### Problem statement
From the opening line of the records through the line bearing "(LEAN-IN-TREE rule 2026-08-18).", set down every line exactly.

### Entries supplied
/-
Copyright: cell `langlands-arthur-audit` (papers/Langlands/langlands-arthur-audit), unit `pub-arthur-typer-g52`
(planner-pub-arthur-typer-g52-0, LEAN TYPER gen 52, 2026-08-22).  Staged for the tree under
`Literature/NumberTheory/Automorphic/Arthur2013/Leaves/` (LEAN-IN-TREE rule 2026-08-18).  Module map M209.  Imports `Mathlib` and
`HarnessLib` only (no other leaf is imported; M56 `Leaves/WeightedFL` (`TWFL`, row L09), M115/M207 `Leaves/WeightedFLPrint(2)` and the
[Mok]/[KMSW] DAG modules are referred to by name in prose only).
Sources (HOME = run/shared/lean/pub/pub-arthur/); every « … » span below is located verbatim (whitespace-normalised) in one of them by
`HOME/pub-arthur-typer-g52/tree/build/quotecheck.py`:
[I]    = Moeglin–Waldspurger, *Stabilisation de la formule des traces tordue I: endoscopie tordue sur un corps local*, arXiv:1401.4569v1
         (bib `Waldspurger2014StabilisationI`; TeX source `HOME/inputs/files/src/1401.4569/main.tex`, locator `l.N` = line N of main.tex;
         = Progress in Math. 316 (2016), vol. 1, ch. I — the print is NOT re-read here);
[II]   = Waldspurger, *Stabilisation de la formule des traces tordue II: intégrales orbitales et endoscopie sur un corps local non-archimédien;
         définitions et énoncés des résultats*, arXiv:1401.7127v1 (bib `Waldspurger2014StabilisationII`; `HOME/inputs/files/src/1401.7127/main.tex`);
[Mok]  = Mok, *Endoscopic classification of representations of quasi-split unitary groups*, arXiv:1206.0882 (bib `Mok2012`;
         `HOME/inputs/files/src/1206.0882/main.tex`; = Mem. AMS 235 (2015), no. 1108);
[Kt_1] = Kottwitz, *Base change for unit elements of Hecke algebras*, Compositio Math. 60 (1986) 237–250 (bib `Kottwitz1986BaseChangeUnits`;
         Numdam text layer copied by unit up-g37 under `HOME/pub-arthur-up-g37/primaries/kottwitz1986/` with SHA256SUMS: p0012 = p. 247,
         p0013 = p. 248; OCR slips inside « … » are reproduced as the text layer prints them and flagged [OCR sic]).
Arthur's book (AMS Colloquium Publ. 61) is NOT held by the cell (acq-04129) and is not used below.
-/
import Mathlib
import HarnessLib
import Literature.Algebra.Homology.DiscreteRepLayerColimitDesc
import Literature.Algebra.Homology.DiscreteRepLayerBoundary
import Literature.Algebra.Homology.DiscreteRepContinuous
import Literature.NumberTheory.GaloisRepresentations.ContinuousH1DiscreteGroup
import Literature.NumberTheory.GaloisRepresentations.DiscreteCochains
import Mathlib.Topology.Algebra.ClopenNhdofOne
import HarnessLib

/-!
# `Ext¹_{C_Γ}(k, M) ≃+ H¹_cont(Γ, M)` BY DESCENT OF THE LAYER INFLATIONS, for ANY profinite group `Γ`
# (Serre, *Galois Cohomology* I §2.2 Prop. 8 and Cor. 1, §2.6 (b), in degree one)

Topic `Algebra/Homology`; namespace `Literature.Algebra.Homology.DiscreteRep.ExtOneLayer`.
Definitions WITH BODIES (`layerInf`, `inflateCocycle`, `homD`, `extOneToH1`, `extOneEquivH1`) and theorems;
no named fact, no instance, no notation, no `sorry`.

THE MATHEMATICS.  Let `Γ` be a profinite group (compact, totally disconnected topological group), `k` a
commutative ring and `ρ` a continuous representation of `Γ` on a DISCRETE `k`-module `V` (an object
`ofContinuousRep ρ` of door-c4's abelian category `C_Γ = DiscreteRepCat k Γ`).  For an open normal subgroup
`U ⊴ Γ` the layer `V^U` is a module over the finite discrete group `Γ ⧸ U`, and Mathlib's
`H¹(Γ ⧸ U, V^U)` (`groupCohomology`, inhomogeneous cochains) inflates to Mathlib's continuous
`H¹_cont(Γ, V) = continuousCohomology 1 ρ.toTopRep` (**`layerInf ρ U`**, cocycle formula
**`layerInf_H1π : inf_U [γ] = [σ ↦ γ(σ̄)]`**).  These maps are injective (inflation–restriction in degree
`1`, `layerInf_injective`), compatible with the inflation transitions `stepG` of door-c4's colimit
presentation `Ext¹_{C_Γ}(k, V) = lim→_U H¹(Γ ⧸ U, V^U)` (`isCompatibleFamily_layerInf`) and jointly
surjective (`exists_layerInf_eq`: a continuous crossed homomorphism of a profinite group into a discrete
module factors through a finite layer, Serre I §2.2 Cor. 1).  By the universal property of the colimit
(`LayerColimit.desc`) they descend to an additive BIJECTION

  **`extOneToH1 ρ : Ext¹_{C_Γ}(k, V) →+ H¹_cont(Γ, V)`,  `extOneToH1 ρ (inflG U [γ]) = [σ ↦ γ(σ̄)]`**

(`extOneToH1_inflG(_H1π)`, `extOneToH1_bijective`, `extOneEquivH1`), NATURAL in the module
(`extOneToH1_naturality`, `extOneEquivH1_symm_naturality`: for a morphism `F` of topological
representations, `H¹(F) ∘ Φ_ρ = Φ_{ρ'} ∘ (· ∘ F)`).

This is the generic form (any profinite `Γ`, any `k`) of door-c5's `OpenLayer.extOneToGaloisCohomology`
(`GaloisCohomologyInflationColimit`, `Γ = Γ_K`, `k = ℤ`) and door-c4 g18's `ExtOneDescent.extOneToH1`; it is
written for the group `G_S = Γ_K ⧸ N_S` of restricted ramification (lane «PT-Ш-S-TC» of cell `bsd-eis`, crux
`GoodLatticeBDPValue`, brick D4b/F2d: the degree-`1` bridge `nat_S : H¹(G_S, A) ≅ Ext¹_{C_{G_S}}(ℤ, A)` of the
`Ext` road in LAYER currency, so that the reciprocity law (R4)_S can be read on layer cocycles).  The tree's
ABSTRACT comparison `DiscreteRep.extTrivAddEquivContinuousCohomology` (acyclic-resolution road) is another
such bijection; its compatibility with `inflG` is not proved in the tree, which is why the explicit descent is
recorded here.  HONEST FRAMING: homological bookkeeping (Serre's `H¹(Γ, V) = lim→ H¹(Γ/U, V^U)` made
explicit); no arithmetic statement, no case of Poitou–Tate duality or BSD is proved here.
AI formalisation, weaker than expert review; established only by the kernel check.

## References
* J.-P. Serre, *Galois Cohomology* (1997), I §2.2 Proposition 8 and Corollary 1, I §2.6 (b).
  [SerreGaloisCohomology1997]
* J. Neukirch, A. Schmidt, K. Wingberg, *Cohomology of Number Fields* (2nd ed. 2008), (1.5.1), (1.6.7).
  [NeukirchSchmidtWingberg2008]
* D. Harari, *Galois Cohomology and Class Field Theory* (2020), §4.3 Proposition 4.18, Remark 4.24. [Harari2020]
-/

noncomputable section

### The completed task
/-
Copyright: cell `langlands-arthur-audit` (papers/Langlands/langlands-arthur-audit), unit `pub-arthur-typer-g52`
(planner-pub-arthur-typer-g52-0, LEAN TYPER gen 52, 2026-08-22).  Staged for the tree under
`Literature/NumberTheory/Automorphic/Arthur2013/Leaves/` (LEAN-IN-TREE rule 2026-08-18).  Module map M209.  Imports `Mathlib` and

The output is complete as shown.